#### Information given ####
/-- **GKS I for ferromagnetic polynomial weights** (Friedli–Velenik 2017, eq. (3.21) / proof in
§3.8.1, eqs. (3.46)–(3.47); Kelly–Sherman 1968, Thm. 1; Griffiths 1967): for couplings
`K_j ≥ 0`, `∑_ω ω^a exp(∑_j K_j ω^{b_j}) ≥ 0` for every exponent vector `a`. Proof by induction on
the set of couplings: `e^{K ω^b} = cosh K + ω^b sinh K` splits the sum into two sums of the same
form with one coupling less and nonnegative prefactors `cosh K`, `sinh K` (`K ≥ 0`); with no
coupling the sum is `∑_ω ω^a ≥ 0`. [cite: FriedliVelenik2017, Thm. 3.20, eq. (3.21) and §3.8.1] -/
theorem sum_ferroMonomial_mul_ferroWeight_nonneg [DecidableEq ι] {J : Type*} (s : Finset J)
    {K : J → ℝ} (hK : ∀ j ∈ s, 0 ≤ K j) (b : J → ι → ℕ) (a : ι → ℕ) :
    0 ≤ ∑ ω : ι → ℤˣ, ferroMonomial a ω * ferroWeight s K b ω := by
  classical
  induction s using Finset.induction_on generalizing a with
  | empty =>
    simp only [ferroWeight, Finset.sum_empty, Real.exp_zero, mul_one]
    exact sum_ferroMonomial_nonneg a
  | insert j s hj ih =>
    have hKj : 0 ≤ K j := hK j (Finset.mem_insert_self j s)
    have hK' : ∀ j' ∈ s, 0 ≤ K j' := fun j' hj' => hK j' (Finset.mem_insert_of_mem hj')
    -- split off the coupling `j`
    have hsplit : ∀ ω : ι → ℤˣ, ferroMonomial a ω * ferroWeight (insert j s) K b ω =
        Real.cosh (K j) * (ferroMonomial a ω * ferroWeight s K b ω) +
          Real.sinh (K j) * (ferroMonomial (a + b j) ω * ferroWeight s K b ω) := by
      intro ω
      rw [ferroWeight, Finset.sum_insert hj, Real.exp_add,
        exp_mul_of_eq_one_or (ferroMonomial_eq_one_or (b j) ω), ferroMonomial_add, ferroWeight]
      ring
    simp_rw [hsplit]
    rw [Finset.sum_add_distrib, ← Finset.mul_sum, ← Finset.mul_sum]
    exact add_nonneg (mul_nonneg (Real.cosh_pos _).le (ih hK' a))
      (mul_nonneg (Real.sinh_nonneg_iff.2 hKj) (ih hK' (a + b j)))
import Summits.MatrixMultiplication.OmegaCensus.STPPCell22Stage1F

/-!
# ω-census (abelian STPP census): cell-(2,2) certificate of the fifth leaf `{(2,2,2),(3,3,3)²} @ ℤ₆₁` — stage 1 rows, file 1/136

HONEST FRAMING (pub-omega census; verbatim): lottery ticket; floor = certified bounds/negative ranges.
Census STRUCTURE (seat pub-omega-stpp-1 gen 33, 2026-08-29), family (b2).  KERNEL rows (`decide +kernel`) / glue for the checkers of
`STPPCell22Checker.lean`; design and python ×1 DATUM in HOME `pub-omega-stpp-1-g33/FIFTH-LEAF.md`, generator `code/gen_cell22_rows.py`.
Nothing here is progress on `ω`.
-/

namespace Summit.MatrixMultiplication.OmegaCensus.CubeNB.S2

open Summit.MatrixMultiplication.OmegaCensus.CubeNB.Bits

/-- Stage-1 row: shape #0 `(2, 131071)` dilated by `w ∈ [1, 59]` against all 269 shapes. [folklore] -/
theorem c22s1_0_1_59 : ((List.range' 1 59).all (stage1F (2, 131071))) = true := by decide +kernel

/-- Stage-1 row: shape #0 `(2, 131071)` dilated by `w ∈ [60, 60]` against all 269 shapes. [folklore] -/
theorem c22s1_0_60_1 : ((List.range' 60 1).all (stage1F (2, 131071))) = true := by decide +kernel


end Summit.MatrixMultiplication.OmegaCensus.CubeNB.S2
####
#### Information given ####
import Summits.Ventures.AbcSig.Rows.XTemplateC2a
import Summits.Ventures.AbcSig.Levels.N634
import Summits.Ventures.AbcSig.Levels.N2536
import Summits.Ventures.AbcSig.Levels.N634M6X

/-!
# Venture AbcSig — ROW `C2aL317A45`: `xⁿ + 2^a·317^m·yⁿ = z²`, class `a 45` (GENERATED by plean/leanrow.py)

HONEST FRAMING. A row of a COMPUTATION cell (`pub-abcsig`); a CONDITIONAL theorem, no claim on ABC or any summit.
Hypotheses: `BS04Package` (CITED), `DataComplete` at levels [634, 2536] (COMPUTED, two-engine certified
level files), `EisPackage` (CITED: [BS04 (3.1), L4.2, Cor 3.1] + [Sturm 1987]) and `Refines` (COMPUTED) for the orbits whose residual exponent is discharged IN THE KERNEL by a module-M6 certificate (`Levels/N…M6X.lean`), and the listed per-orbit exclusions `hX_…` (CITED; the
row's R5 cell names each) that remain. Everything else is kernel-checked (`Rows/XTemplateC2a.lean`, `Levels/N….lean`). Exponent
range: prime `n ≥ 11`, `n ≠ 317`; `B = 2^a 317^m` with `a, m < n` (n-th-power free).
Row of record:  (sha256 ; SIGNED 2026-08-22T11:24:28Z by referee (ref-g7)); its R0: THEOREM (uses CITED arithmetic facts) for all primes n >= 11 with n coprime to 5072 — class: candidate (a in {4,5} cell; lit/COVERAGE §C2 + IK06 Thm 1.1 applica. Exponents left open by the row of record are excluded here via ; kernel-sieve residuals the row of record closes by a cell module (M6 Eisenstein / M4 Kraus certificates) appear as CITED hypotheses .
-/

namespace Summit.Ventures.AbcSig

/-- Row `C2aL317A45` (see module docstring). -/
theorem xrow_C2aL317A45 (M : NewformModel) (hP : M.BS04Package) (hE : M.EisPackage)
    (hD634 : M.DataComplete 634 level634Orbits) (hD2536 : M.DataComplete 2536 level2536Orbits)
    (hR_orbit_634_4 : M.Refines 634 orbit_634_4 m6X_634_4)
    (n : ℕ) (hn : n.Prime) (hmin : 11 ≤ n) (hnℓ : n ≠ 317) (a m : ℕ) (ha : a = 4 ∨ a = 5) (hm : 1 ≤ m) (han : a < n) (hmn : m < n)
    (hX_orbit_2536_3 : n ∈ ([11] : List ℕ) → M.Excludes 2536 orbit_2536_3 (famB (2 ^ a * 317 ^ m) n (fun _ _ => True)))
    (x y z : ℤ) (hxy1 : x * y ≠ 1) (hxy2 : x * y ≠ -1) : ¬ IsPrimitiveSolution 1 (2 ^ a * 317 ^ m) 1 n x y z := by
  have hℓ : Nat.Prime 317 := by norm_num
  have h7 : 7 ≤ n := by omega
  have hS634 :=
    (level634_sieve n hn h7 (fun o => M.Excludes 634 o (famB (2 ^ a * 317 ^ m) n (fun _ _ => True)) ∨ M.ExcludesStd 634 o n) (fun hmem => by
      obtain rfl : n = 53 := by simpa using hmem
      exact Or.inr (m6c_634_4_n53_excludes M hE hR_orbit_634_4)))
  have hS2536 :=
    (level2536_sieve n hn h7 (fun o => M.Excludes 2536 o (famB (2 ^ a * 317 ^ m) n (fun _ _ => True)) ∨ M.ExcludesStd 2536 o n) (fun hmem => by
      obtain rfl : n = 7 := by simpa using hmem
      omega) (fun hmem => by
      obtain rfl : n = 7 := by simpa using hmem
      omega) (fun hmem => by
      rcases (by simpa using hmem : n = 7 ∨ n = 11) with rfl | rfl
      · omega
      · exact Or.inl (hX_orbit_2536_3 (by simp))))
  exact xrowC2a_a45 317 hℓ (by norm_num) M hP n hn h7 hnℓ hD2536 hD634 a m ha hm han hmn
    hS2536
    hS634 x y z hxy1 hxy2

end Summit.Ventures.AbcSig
####
Your answer must be the lines above from the one containing "(3.21) / proof in" to the one containing "# ω-census (abelian", both included, restated word for word.

/-- **GKS I for ferromagnetic polynomial weights** (Friedli–Velenik 2017, eq. (3.21) / proof in
§3.8.1, eqs. (3.46)–(3.47); Kelly–Sherman 1968, Thm. 1; Griffiths 1967): for couplings
`K_j ≥ 0`, `∑_ω ω^a exp(∑_j K_j ω^{b_j}) ≥ 0` for every exponent vector `a`. Proof by induction on
the set of couplings: `e^{K ω^b} = cosh K + ω^b sinh K` splits the sum into two sums of the same
form with one coupling less and nonnegative prefactors `cosh K`, `sinh K` (`K ≥ 0`); with no
coupling the sum is `∑_ω ω^a ≥ 0`. [cite: FriedliVelenik2017, Thm. 3.20, eq. (3.21) and §3.8.1] -/
theorem sum_ferroMonomial_mul_ferroWeight_nonneg [DecidableEq ι] {J : Type*} (s : Finset J)
    {K : J → ℝ} (hK : ∀ j ∈ s, 0 ≤ K j) (b : J → ι → ℕ) (a : ι → ℕ) :
    0 ≤ ∑ ω : ι → ℤˣ, ferroMonomial a ω * ferroWeight s K b ω := by
  classical
  induction s using Finset.induction_on generalizing a with
  | empty =>
    simp only [ferroWeight, Finset.sum_empty, Real.exp_zero, mul_one]
    exact sum_ferroMonomial_nonneg a
  | insert j s hj ih =>
    have hKj : 0 ≤ K j := hK j (Finset.mem_insert_self j s)
    have hK' : ∀ j' ∈ s, 0 ≤ K j' := fun j' hj' => hK j' (Finset.mem_insert_of_mem hj')
    -- split off the coupling `j`
    have hsplit : ∀ ω : ι → ℤˣ, ferroMonomial a ω * ferroWeight (insert j s) K b ω =
        Real.cosh (K j) * (ferroMonomial a ω * ferroWeight s K b ω) +
          Real.sinh (K j) * (ferroMonomial (a + b j) ω * ferroWeight s K b ω) := by
      intro ω
      rw [ferroWeight, Finset.sum_insert hj, Real.exp_add,
        exp_mul_of_eq_one_or (ferroMonomial_eq_one_or (b j) ω), ferroMonomial_add, ferroWeight]
      ring
    simp_rw [hsplit]
    rw [Finset.sum_add_distrib, ← Finset.mul_sum, ← Finset.mul_sum]
    exact add_nonneg (mul_nonneg (Real.cosh_pos _).le (ih hK' a))
      (mul_nonneg (Real.sinh_nonneg_iff.2 hKj) (ih hK' (a + b j)))
import Summits.MatrixMultiplication.OmegaCensus.STPPCell22Stage1F

/-!
# ω-census (abelian STPP census): cell-(2,2) certificate of the fifth leaf `{(2,2,2),(3,3,3)²} @ ℤ₆₁` — stage 1 rows, file 1/136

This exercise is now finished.